#### PROVIDED MATERIAL ####
import Summits.QuantumFields.YangMills.Theorems.LuscherReductionTwistedTraceScalingBODefectCoreSq
import HarnessLib

/-!
# (A3) THE (C4)-CORE `L²` ESTIMATE IN MOMENT FORM: the weighted `L²` size of the quasimode defect on the inner core from a SQUARED pointwise core estimate
# `(K(oT u' v') − Z⁻¹a₀e^{−q(x')}P(u'))² ≤ Z⁻²a₀e^{−q(x')}·Φ(u',v')` with an ARBITRARY nonnegative slow×fibre majorant `Φ` — the moment twin of lane A's
# `…BODefectCoreSq.defect_core_sq_integral_le`, whose constant `ε` is replaced by `Φ`
# (memo `Cruxes/NearFlatRatioLaw/Lines/ratepack-v7-moments-g18.md` §5 (A2)–(A3); route `FlatTubeReduction`, crux K1 `NearFlatRatioLaw` stmt-QuantumFields-24720, line «ratepack_v2» skeleton v6,
# stub `stub_hODpot_A`; seat `ym-line-ftr-p1` g18; R2b1 RECORD rung — no summit statement is proved here)

WHY.  For the rate `O(λ_b)` of `stub_hODpot_A` the pointwise core quasimode estimate is available only in SQUARED, moment form
(`…CoreTransferMomentsCS.colour_fpFibreTransfer_defect_sq_le_moments` + `…SlowCauchySchwarz.sq_slow_defect_le`): at the tube point `oT u' v'`,
`(K − Z⁻¹a₀e^{−q(x')}P(u'))² ≤ Z⁻²·a₀e^{−q(x')}·Φ(u',v')` with `Φ(u',v') = (∫φ²ρ̄)(u')·(A·c_q·∫_uD + E·c_q²a₀'e^{−q(x')}‖ρ̄‖₁)`.  The dual-profile algebra of
`defect_core_pointwise` goes through with squares: `(K/w − ψge)²w ≤ (2(K − m)² + 2(mκ/… )²)·g/N`, and the tube disintegration integrates the majorant:
* `defect_core_pointwise_sq` — `(K/w − ψ(ge))²·w ≤ (2Z⁻²a₀e·Φ + 2(Z⁻¹a₀eκP_a)²)·g/(N̄(1−κ))`;
* ★★★ `defect_core_sq_integral_le_moment` — `∫ 𝟙_{S_in}(K/w − ψ⊗Ω_c)²w ≤ (2Z⁻²a₀/(N̄(1−κ)))·∫_v 𝟙_{‖x‖≤R_in}e^{−q}e^{−‖P_Γx‖²/(powScale 1 β)²}·(∫_{u∈W_out}Φ(u,v)du) dπ(v)
  + (2(Z⁻¹a₀κ)²/(N̄(1−κ)))·(∫ 𝟙_{‖x‖≤R_in}e^{−2q}e^{−‖P_Γx‖²/(powScale 1 β)²} dπ)·∫P_a²`.
The fibre factor of the first term is where `…TwoProfileKernel` / `…CentralColourRemoval` / the reference-moment machine enter (memo §5 (A4)).
HONEST FRAMING: bookkeeping for a stub of the CONDITIONAL reduction route R2b1 (rate twin); the instantiation with the record data, (A4-c), (C1)-rate, the `hdef` wrapper, (B-ST) and the
crux remain OPEN; femto rung R2b1 (RECORD label); not infinite volume, not a mass gap, not Clay.  No defs, no named facts, no `sorry`.
-/

set_option autoImplicit false

noncomputable section

open MeasureTheory Filter Topology Real
open scoped BigOperators
open Literature.MathematicalPhysics.QuantumFieldTheory
open Literature.MathematicalPhysics.QuantumLattice

namespace Summit.QuantumFields.YangMills.Theorems.FemtoTransferGap.TwoLattice.ConstTube

open Summit.QuantumFields.YangMills.Theorems.FemtoTransferGap
open Summit.QuantumFields.YangMills.Theorems.FemtoTransferGap.TwoLattice
open Summit.QuantumFields.YangMills.Theorems.FemtoTransferGap.TwoLattice.Avg
open Summit.QuantumFields.YangMills.Theorems.FemtoTransferGap.TwoLattice.Stiff
open Summit.QuantumFields.YangMills.Theorems.FemtoTransferGap.TwoLattice.GnChart

variable {L : ℕ} [NeZero L]

/-! ## §1 The real-number heart, squared form -/

/-- **Pointwise, squared form.**  Reals `K`, `N ∈ [N̄(1−κ), N̄(1+κ)]` with `N̄(1−κ) > 0`, `κ ≥ 0`, `g > 0`, `e ≥ 0`, `Z⁻¹, a₀ ≥ 0`, `|P| ≤ P_a`, `Φ ≥ 0` and the squared quasimode estimate
`(K − Z⁻¹(a₀e)P)² ≤ Z⁻²·(a₀e)·Φ`.  Then with `w = N/g` and `ψ = Z⁻¹a₀P/N̄`:
`(K/w − ψ·(g·e))²·w ≤ (2Z⁻²(a₀e)Φ + 2(Z⁻¹(a₀e)κP_a)²)·g/(N̄(1−κ))`. [folklore] -/
theorem defect_core_pointwise_sq {K N Nbar κ g e Zi a₀ P Pa Φ : ℝ} (hN : Nbar * (1 - κ) ≤ N ∧ N ≤ Nbar * (1 + κ)) (hNκ : 0 < Nbar * (1 - κ)) (hκ : 0 ≤ κ)
    (hg : 0 < g) (he : 0 ≤ e) (hZi : 0 ≤ Zi) (ha₀ : 0 ≤ a₀) (hP : |P| ≤ Pa) (hΦ : 0 ≤ Φ)
    (hdef : (K - Zi * (a₀ * e) * P) ^ 2 ≤ Zi ^ 2 * (a₀ * e) * Φ) :
    (K / (N / g) - Zi * a₀ / Nbar * P * (g * e)) ^ 2 * (N / g) ≤ (2 * (Zi ^ 2 * (a₀ * e) * Φ) + 2 * (Zi * (a₀ * e) * κ * Pa) ^ 2) * (g / (Nbar * (1 - κ))) := by
  have hNbar : 0 < Nbar := by
    rcases lt_or_ge 0 Nbar with h | h
    · exact h
    · nlinarith
  have hNpos : 0 < N := lt_of_lt_of_le hNκ hN.1
  have hPa : 0 ≤ Pa := (abs_nonneg _).trans hP
  have hA : 0 ≤ Zi * (a₀ * e) := mul_nonneg hZi (mul_nonneg ha₀ he)
  have hratio : |N / Nbar - 1| ≤ κ := by
    rw [abs_le]
    constructor
    · rw [le_sub_iff_add_le, le_div_iff₀ hNbar]; linarith [hN.1]
    · rw [sub_le_iff_le_add, div_le_iff₀ hNbar]; linarith [hN.2]
  -- the mismatch term
  have h2 : |Zi * (a₀ * e) * P - Zi * (a₀ * e) * P * (N / Nbar)| ≤ Zi * (a₀ * e) * Pa * κ := by
    have e2 : Zi * (a₀ * e) * P - Zi * (a₀ * e) * P * (N / Nbar) = -(Zi * (a₀ * e) * P * (N / Nbar - 1)) := by ring
    rw [e2, abs_neg, abs_mul, abs_mul, abs_of_nonneg hA]
    exact mul_le_mul (mul_le_mul_of_nonneg_left hP hA) hratio (abs_nonneg _) (mul_nonneg hA hPa)
  -- the total defect squared: `(K − ψ e N)² ≤ 2(K − m)² + 2(mismatch)²`
  have e1 : Zi * a₀ / Nbar * P * (g * e) * (N / g) = Zi * (a₀ * e) * P * (N / Nbar) := by field_simp
  have hkey : (K - Zi * a₀ / Nbar * P * (g * e) * (N / g)) ^ 2 ≤ 2 * (Zi ^ 2 * (a₀ * e) * Φ) + 2 * (Zi * (a₀ * e) * κ * Pa) ^ 2 := by
    rw [e1]
    have esplit : K - Zi * (a₀ * e) * P * (N / Nbar) = (K - Zi * (a₀ * e) * P) + (Zi * (a₀ * e) * P - Zi * (a₀ * e) * P * (N / Nbar)) := by ring
    rw [esplit]
    have hm2 : (Zi * (a₀ * e) * P - Zi * (a₀ * e) * P * (N / Nbar)) ^ 2 ≤ (Zi * (a₀ * e) * κ * Pa) ^ 2 := by
      rw [← sq_abs (Zi * (a₀ * e) * P - Zi * (a₀ * e) * P * (N / Nbar))]
      have h0 : 0 ≤ Zi * (a₀ * e) * κ * Pa := by positivity
      have h2' : |Zi * (a₀ * e) * P - Zi * (a₀ * e) * P * (N / Nbar)| ≤ Zi * (a₀ * e) * κ * Pa := by linarith [h2]
      exact pow_le_pow_left₀ (abs_nonneg _) h2' 2
    nlinarith [sq_nonneg ((K - Zi * (a₀ * e) * P) - (Zi * (a₀ * e) * P - Zi * (a₀ * e) * P * (N / Nbar))), hdef, hm2]
  -- `(K/w − ψge)²w = (K − ψgeN/g)²·(g/N) ≤ (…)·g/(N̄(1−κ))`
  have hw : 0 < N / g := div_pos hNpos hg
  have e3 : (K / (N / g) - Zi * a₀ / Nbar * P * (g * e)) ^ 2 * (N / g) = (K - Zi * a₀ / Nbar * P * (g * e) * (N / g)) ^ 2 * (g / N) := by
    field_simp
  rw [e3]
  have hgN : g / N ≤ g / (Nbar * (1 - κ)) := div_le_div_of_nonneg_left hg.le hNκ hN.1
  have hB0 : 0 ≤ 2 * (Zi ^ 2 * (a₀ * e) * Φ) + 2 * (Zi * (a₀ * e) * κ * Pa) ^ 2 := by positivity
  exact mul_le_mul hkey hgN (div_nonneg hg.le hNpos.le) hB0
import Summits.HubbardSuperconductivity.HubbardSuperconductivity.Theorems.AnisotropyChordTransferFibre3FinX5Eval

/-!
# Route `AnisotropyChord` / H0 rotor rung: FIN per-`L` GM₃ (X5), `L = 34` — row-C cell facts (X5, point wedges), part `p47`

Kernel facts `xcCellAnyA0 34 (49/50) 100 la lb bn tb = true` (row C of cert cells 114, 115 of `L = 34` with `b = bn/100` and the `T⁺·D` brackets `tb` exported by the row-`N₁` facts `xn34_*`): the two Green point wedges `gWedgePt` are recomputed in the kernel, the profile / gradient tables are built from them by monotonicity (`…FinX5Eval`), and g5's row-C check is decided; assembled in `…FinX5GM3ThirtyFour`.
Prover seat `hubbard-h0-rotor-p3` g8; helper for piece A = stmt-HubbardSuperconductivity-23918 of rung 19089 (`--supports`, helper class).
WHAT THIS IS NOT: nothing here proves superconductivity in the Hubbard model (rotor TARGET as worded stays FALSE, g15 verdict); kernel facts for the FIN certificate of ONE conditional reduction.  Tree imports only; zero data; standard axioms.
-/

set_option linter.dupNamespace false
set_option autoImplicit false

namespace Summit.HubbardSuperconductivity.HubbardSuperconductivity.Theorems.AnisotropyChord.Transfer.Fibre3

namespace FinXD

open FinXB FinCell Hole2

set_option maxHeartbeats 4000000 in
/-- row C of cell 114 of `L = 34` (`b = 89/100`). [folklore] -/
theorem xc34_114 : xcCellAnyA0 34 (49/50 : ℚ) 100 752865084152956 771686711256781 89 ((2265610925843513 : ℤ), (2325789373168331 : ℤ)) = true := by decide +kernel

set_option maxHeartbeats 4000000 in
/-- row C of cell 115 of `L = 34` (`b = 91/100`). [folklore] -/
theorem xc34_115 : xcCellAnyA0 34 (49/50 : ℚ) 100 771686711256781 790978879038201 91 ((2322629827058999 : ℤ), (2384379776759587 : ℤ)) = true := by decide +kernel

end FinXD

end Summit.HubbardSuperconductivity.HubbardSuperconductivity.Theorems.AnisotropyChord.Transfer.Fibre3
import Summits.BirchSwinnertonDyer.Rank1Residual.P2.KrizLiJZeroBasesMembership
import Summits.BirchSwinnertonDyer.Rank1Residual.P2.KrizLiTwoFortyThreeFields
import Summits.BirchSwinnertonDyer.Rank1Residual.P2.KrizLiCubeSumThirteenMembership
import Literature.NumberTheory.EllipticCurves.HeegnerFieldOfDiscriminantProofs
import HarnessLib

/-!
# Cell `bsd-print-cf2` (D-0131 (2) PRINT TIER, leaf CornerF @ `p = 2`), seat ty2 — the Heegner field of a
# (★)-certificate BY NAME: Kriz–Li membership and `BSD(W′, 2)` over `K = ℚ(√D)` for an ARBITRARY certified
# discriminant `D` (composite included) — the five (★)-bases GOOD at `2` (`1323a1`, `1323m1`, `4563a1`, `243a1`, `4563b1`)

HONEST FRAMING (cell `bsd-print-cf2`, run/shared/lean/pub/bsd-print-cf2/; verbatim): PARTITION currency
only — the leaf counts when its class theorem is in the kernel BY NAME; every imported theorem carries its
printed hypotheses verbatim. The leaf is OPEN AS A CLASS; nothing class-wide is closed here; theorems only,
no definition, no named fact.

What this adds. The Kriz–Li door (aside 21366 `InertKrizLiStarDoorOfFactsPlus`, p3's generic
`bsdp_two_of_isIsogenousToKrizLiTwistOfSmallCMBase`) is reached, base by base, through the membership theorems
`isIsogenousToKrizLiTwistOfSmallCMBase_of_curveX` (ty2 g3; p3 for `243a1`, `4563b1`), which are GENERIC in the
Heegner field `K` with binders `hK : IsImaginaryQuadratic K`, `jacobiSym (d_K) q = 1`, `d_K ≡ 1 (mod 8)`. The
(★)-certificates of the cell (lit g5, 118 TRUE pairs `(E, ℚ(√D))`, `|D| ≤ 800`; ty3's records
`CornerFTwoCertificates.RecordsStarJZeroGood/Bad`, whose kernel recheck yields per record
`D < 0 ∧ D % 8 = 1 ∧ Squarefree D.natAbs ∧ (D/ℓ) = 1` at the odd `ℓ ∣ N`) name the field by `D` alone, and 55 of
the 118 certified pairs (15 of the 31 distinct fields) have COMPOSITE `D` (`−95, −119, −143, −215, −287, −335,
−407, −455, −527, −551, −623, −671, −695, −767, −791`), where the tree so far had `IsImaginaryQuadratic (sqrtField D) ∧ d_K = D` only for
prime `|D|` (`−23`, `−47`). With `Literature…HeegnerFieldOfDiscriminantProofs` (`d_K(ℚ(√D)) = D` for `D < 0`,
`D ≡ 1 (mod 4)` squarefree — Marcus Ch. 2 Thm. 1) this file states, for each of the five (★)-bases `X` GOOD at `2` (the four ADDITIVE
ones are in the companion `KrizLiStarFieldsAdditiveBases.lean`) and EVERY such `D`:

* `inN_curveX_of_discr_eq` — `d ∈ 𝒩(X, K)` in any quadratic `K` with `d_K = D`, from decidable data on the
  prime factors of `d` phrased with the NUMERAL `D` (`(D/ℓ) = 1`, cube-root count in `𝔽_ℓ`);
* `isIsogenousToKrizLiTwistOfSmallCMBase_of_curveX_sqrtField` — membership of every `W′` `ℚ`-isogenous to
  `X^{(d)}` or `X^{(D·d)}` over `K = sqrtField D`, from `D % 4 = 1` (or `D % 8 = 1` at the additive bases),
  `Squarefree D.natAbs`, the Heegner symbols `(D/3) = (D/q) = 1`, the DISPLAYED `hSD : HasKrizLiStarDatum X
  (sqrtField D)`, and `d ∈ 𝒩`, `d > 0`, `d ≡ 1 (mod 12)` (`q ∤ d`);
* `bsdp_two_of_isIsogenous_twist_curveX_sqrtField` — hence `BSD(W′, 2)` for every globally minimal such `W′`,
  granted BY NAME the seven facts `hKL h33 hS31 hBF hmod hGZK hCassels` of aside 21366.

* §3 (E-GENERIC, appended): `analyticRank_eq_one_of_hasKrizLiStarDatum_sqrtField`,
  `isIsogenousToKrizLiTwistOfSmallCMBase_of_hasKrizLiStarDatum_sqrtField`,
  `bsdp_two_of_isIsogenous_twist_of_hasKrizLiStarDatum_sqrtField` — the same for ANY (★)-base `W` (CM, `N < 5000`,
  rank ≥ 1, `E(ℚ)[2] = 0`, `c₂` odd) with the Heegner hypothesis read off `(D/ℓ) = 1` at the odd `ℓ ∣ N(W)`: the
  one-call entry point for further certified bases.

So a certified star record `(X, D)` together with a certified member `d` is ONE application away from
`BSD(W′, 2)` by name, whatever `D` is. Currency: LITERAL-by-name((★)-certificate displayed as `hSD`); for
`(243a1, −23)` the datum is PRINTED (Table 1). beyond-print theorem: NO.
[cite: KrizLi2019, Thm. 1.12 (FMS Thm. 5.1 (2)), Def. 4.1, §6 Ex. 6.2, Rem. 6.3 and Table 1]

References: [KrizLi2019] Thm 1.12/5.1, Def 4.1, §6; [Marcus2018] Ch. 2 Thm. 1, Ch. 3 Thm. 25;
[CreutzMiller2012] Thm 1.1; [BurungaleFlach2024] Cor 2; [MilneADT2006] Thm I.7.3; HOME/lit/census-g5/STARCERT-TABLE.md.
-/

noncomputable section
####
### [ACTIVITY]
Looking only at the data above, say how many of its lines contain the string "TwoLattice", and nothing more.

### [RESULT OF THIS TASK]
5